DIRECTIONS:
Lines below starting with the line with "(x : A) (h : t.obj" and going on through the line with "isomorphism arising from" must be output exactly; the rest of the records must be left out.

***

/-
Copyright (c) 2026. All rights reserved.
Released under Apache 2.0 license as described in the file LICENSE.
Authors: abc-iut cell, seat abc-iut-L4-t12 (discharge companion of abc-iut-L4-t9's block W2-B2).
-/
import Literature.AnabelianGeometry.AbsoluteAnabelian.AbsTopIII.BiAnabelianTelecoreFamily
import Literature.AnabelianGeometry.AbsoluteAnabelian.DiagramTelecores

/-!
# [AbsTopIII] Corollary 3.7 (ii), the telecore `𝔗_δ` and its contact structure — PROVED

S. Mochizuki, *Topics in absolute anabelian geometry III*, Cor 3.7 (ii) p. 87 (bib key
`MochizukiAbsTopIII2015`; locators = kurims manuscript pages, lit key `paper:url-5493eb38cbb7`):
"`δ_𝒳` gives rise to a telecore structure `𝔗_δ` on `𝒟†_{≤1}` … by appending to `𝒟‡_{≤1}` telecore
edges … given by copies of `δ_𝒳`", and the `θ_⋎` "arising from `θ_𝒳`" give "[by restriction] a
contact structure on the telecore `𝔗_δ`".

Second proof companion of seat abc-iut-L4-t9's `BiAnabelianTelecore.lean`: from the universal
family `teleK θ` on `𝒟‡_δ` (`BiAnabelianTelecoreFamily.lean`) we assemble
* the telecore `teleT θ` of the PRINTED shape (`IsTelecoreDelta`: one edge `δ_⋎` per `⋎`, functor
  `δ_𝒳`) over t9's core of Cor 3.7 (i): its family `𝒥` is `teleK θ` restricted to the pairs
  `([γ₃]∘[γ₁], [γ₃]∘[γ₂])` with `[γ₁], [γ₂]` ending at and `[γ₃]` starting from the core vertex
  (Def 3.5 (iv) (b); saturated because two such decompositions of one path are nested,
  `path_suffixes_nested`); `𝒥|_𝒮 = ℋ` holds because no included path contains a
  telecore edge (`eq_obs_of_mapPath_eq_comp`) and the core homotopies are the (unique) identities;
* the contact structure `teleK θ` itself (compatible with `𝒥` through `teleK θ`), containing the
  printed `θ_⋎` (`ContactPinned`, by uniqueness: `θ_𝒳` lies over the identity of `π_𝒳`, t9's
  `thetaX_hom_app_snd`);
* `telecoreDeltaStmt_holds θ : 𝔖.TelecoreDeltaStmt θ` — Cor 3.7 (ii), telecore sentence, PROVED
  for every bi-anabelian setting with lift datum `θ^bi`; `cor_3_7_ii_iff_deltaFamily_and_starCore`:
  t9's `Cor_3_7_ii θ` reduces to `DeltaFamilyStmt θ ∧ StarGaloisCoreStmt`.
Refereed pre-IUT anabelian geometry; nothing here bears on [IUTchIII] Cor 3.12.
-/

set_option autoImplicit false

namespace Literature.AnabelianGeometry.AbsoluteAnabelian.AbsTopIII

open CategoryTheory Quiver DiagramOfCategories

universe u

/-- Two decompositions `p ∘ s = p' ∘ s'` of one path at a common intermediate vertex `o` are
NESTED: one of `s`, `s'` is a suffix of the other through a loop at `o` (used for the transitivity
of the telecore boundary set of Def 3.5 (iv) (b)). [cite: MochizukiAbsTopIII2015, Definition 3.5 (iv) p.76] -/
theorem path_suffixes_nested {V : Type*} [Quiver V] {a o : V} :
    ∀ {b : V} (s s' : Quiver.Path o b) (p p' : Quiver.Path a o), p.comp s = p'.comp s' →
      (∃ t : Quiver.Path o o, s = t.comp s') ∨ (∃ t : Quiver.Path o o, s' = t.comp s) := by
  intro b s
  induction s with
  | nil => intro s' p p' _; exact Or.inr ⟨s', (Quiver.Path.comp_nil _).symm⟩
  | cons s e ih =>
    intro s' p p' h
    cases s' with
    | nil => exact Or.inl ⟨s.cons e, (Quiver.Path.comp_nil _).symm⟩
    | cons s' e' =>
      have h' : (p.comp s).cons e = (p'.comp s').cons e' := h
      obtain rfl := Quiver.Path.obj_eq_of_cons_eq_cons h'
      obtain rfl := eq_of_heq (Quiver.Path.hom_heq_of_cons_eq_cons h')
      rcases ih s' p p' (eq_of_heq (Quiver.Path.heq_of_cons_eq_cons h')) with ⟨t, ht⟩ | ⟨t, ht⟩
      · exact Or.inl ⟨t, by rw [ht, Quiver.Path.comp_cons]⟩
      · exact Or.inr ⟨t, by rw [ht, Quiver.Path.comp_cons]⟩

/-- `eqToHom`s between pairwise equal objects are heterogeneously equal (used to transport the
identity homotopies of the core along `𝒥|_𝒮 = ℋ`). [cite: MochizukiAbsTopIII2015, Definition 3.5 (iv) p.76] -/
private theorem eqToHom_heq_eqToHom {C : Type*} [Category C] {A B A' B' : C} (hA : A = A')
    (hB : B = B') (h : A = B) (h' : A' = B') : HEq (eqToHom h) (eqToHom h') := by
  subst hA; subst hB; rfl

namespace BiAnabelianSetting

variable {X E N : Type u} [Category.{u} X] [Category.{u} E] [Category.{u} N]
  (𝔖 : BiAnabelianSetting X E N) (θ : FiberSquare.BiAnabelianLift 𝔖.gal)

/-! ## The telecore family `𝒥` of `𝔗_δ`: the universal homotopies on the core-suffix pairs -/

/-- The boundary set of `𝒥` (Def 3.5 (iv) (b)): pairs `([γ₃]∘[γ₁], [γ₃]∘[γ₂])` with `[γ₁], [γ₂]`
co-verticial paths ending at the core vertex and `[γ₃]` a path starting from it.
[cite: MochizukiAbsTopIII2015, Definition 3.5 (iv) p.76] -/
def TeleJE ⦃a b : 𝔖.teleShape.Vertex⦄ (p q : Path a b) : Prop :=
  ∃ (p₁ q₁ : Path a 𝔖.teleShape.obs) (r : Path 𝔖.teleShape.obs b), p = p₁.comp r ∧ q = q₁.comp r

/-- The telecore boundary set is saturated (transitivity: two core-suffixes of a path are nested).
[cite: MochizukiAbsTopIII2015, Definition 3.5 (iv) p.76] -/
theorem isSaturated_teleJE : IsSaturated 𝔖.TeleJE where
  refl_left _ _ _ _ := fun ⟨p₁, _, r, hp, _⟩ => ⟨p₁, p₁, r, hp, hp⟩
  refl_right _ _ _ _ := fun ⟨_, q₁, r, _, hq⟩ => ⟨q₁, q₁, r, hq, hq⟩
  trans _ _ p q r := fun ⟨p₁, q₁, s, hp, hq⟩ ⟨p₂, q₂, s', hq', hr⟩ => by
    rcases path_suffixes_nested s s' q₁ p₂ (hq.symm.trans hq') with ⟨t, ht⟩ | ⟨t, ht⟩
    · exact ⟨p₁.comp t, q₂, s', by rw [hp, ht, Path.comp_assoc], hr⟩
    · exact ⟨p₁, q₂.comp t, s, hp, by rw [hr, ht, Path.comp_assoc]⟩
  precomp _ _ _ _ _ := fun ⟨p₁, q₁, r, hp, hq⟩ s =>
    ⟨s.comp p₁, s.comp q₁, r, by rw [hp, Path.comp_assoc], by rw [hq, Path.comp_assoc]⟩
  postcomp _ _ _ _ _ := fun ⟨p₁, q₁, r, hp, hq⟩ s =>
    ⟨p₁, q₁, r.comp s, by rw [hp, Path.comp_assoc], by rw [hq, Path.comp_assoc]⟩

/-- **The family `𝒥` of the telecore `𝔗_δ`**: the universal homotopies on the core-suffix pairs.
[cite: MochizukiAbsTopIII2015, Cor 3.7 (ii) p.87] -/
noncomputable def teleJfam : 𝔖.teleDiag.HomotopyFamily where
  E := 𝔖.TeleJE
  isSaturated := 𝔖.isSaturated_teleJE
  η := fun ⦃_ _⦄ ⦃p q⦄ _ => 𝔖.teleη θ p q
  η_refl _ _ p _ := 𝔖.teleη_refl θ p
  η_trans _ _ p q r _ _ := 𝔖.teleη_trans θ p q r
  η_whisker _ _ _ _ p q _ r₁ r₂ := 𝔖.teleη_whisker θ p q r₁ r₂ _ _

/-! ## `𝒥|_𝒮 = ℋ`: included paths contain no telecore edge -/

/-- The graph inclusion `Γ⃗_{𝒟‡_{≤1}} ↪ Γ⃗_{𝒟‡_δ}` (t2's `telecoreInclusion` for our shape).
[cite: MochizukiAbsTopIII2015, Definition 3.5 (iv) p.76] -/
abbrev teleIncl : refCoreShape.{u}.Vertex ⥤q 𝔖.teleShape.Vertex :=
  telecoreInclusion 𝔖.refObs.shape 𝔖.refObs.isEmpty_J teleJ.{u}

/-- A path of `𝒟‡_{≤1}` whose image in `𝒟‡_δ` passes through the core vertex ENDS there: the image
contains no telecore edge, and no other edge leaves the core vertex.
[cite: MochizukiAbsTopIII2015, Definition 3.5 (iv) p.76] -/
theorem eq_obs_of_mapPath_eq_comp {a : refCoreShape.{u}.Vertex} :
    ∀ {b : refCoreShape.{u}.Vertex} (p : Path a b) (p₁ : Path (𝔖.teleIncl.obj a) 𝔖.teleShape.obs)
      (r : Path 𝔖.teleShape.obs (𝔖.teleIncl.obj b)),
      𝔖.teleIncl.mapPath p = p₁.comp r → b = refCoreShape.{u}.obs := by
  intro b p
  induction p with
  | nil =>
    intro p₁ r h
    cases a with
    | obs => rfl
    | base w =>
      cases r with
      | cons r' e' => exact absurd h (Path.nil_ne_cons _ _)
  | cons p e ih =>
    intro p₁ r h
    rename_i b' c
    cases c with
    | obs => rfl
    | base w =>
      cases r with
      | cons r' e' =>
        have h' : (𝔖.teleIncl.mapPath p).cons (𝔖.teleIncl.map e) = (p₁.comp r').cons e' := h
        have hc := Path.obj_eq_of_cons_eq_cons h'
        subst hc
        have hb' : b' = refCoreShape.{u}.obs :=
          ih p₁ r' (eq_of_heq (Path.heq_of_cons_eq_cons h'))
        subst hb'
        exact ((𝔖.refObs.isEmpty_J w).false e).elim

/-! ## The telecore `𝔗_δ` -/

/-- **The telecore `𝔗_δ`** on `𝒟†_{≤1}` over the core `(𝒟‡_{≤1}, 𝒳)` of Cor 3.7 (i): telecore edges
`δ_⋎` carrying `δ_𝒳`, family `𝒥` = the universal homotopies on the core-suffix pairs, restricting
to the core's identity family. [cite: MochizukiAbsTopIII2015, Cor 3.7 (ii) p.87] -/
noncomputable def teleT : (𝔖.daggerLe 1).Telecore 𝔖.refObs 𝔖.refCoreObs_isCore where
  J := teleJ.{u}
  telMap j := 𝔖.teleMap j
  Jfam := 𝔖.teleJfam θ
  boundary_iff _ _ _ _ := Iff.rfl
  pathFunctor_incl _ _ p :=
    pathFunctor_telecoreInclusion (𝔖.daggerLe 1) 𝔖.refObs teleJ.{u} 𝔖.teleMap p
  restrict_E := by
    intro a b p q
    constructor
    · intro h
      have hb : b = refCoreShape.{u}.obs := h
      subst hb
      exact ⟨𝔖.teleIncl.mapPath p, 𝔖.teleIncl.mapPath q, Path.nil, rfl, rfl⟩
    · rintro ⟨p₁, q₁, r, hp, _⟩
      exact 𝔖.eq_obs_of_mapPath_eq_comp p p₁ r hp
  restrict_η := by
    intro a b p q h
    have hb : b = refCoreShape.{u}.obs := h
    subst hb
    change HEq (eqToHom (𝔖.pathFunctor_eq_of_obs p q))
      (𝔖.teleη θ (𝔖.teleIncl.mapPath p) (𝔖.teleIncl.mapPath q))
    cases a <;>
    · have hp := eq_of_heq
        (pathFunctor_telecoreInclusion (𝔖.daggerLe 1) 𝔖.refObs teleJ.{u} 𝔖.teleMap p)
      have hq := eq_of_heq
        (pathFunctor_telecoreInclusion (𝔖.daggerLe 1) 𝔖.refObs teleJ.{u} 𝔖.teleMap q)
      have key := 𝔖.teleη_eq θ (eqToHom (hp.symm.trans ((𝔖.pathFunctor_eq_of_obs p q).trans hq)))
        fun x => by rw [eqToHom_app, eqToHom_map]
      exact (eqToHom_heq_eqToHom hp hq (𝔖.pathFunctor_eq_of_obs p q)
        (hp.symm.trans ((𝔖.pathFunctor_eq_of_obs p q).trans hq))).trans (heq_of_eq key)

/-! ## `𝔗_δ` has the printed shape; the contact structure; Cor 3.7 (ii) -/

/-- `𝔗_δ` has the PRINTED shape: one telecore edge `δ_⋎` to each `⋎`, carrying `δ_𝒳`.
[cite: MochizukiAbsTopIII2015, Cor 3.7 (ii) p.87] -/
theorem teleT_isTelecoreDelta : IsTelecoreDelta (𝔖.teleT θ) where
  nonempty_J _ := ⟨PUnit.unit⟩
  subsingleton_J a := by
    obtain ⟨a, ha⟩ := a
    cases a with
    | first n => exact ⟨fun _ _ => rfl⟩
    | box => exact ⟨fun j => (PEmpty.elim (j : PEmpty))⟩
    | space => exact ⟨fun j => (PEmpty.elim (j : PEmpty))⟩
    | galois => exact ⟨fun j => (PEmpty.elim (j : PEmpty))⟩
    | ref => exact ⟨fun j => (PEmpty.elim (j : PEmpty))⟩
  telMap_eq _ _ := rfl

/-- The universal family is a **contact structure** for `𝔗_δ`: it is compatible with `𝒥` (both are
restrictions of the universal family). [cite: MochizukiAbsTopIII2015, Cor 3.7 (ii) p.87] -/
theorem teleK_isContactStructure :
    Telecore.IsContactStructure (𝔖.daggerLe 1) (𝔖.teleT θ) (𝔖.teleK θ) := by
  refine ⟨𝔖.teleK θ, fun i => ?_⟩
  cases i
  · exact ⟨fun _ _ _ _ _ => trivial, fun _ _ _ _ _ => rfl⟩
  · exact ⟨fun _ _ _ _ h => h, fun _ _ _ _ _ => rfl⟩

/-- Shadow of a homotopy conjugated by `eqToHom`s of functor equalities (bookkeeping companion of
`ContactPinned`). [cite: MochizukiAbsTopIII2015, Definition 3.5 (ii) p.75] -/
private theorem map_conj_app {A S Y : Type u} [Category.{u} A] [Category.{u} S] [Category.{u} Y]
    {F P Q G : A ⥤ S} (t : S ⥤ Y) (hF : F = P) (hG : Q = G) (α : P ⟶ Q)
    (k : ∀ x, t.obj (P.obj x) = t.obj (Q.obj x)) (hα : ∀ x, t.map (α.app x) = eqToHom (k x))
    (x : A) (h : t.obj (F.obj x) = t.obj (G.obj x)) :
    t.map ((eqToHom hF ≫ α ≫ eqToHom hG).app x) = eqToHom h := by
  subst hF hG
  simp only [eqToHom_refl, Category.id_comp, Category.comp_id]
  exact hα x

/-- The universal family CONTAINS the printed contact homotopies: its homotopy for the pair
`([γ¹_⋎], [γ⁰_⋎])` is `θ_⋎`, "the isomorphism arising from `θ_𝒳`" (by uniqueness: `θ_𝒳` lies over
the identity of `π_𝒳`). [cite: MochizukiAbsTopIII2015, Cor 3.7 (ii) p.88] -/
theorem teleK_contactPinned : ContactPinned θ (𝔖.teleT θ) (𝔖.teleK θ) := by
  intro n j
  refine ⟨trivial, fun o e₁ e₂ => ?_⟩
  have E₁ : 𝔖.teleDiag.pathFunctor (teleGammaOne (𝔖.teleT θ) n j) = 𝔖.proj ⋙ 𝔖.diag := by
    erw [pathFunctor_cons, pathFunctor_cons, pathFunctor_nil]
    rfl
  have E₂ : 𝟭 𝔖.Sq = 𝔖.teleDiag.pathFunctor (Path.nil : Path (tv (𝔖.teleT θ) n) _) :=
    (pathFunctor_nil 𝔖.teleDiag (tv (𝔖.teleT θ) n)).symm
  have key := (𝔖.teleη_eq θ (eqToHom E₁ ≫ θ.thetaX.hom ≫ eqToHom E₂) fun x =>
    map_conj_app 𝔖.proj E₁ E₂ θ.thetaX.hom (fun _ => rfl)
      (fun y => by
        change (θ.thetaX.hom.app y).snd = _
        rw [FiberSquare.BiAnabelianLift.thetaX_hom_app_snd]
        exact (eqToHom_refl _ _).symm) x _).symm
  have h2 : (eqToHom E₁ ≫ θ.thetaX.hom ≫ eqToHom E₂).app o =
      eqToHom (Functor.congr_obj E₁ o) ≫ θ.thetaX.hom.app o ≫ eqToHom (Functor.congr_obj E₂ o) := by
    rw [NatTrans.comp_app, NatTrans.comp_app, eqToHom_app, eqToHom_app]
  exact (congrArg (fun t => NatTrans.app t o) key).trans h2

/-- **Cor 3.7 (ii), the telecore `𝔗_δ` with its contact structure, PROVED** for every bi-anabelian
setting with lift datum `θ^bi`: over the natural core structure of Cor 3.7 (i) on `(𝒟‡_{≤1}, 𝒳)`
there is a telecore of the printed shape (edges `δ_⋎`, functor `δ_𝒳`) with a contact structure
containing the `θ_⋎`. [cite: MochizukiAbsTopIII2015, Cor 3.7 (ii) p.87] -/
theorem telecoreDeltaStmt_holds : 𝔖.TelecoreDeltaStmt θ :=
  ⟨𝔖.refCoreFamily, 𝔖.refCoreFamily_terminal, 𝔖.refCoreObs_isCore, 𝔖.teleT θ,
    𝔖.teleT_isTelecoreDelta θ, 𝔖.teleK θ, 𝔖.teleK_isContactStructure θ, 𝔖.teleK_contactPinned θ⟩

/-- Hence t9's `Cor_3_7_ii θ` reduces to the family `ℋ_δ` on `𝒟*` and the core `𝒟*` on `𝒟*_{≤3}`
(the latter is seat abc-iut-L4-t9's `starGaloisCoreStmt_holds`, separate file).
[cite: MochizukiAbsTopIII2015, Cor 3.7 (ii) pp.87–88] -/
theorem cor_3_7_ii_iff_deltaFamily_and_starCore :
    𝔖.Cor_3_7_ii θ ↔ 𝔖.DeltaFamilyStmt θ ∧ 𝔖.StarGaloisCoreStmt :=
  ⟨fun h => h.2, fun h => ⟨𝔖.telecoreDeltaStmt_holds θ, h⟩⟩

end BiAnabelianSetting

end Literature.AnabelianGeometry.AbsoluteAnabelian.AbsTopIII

***

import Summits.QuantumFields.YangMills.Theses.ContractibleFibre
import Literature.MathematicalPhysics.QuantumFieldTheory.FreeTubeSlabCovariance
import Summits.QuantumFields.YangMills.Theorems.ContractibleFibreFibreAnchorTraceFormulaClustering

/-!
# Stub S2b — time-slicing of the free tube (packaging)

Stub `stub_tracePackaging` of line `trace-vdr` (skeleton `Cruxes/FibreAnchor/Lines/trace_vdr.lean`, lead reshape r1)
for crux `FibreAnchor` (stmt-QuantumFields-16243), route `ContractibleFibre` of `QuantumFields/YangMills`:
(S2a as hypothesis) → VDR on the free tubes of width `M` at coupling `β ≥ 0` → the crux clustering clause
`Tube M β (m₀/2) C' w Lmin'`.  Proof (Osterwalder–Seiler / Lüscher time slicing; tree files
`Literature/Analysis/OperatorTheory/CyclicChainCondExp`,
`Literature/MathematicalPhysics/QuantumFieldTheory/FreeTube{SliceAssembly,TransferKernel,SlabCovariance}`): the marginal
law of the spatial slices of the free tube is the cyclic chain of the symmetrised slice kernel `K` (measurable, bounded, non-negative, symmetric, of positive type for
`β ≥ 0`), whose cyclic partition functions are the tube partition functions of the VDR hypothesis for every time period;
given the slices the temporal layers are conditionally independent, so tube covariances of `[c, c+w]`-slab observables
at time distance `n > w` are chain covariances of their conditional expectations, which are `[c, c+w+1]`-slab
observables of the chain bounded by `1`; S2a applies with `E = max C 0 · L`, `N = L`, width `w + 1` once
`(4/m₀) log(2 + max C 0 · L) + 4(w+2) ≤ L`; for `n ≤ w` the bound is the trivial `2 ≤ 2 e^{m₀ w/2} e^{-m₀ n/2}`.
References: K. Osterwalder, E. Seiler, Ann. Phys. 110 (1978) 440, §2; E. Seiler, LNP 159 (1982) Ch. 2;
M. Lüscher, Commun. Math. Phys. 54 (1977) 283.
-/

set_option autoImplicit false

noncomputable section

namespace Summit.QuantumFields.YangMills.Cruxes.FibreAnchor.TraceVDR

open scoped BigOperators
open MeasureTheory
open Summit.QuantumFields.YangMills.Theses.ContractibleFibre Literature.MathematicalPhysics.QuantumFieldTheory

***

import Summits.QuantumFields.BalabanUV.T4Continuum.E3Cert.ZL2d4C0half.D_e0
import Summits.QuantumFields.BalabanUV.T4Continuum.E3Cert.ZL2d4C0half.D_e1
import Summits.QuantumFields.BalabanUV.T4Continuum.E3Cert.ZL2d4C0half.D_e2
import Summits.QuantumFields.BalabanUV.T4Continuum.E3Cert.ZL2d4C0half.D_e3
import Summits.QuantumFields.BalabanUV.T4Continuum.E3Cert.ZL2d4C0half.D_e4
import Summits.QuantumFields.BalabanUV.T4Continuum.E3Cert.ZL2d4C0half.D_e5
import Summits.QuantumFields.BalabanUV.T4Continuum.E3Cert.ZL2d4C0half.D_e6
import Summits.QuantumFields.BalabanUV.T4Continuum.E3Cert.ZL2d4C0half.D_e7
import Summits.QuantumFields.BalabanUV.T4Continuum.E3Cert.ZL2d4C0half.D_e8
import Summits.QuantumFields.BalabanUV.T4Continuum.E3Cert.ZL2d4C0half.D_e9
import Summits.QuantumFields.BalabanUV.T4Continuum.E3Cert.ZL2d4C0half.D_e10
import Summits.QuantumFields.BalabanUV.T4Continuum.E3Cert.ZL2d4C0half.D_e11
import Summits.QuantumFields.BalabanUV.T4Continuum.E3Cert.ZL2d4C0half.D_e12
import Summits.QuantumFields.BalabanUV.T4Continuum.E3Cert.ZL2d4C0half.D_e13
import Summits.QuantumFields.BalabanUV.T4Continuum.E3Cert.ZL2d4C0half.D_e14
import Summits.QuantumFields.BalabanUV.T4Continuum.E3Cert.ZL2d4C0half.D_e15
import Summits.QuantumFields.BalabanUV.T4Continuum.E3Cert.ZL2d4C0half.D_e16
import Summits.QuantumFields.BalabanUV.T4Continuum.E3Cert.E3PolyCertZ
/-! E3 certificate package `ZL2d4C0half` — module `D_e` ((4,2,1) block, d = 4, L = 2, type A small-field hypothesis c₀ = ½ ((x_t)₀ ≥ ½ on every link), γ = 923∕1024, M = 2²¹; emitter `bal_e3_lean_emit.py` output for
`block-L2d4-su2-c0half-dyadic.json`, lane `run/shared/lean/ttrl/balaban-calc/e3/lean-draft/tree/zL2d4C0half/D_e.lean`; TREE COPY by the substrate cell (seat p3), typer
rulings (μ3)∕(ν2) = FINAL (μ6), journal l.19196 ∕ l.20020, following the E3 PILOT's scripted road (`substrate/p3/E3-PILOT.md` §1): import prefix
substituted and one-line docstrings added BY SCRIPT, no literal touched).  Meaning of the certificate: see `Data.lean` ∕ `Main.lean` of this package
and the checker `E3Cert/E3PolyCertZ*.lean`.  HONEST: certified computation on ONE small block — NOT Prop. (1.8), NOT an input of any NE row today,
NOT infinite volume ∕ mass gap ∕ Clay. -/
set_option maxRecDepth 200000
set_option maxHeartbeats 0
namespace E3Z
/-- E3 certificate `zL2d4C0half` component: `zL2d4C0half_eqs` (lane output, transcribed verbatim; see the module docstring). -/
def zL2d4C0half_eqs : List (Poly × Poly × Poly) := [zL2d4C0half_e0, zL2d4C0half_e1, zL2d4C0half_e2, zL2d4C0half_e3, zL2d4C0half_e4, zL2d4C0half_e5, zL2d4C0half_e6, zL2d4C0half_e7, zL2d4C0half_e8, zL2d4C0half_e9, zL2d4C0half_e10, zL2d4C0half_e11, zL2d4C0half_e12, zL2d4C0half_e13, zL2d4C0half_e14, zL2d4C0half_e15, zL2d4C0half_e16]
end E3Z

***

ANSWER TO THIS TASK:
    (x : A) (h : t.obj (F.obj x) = t.obj (G.obj x)) :
    t.map ((eqToHom hF ≫ α ≫ eqToHom hG).app x) = eqToHom h := by
  subst hF hG
  simp only [eqToHom_refl, Category.id_comp, Category.comp_id]
  exact hα x

/-- The universal family CONTAINS the printed contact homotopies: its homotopy for the pair
`([γ¹_⋎], [γ⁰_⋎])` is `θ_⋎`, "the isomorphism arising from `θ_𝒳`" (by uniqueness: `θ_𝒳` lies over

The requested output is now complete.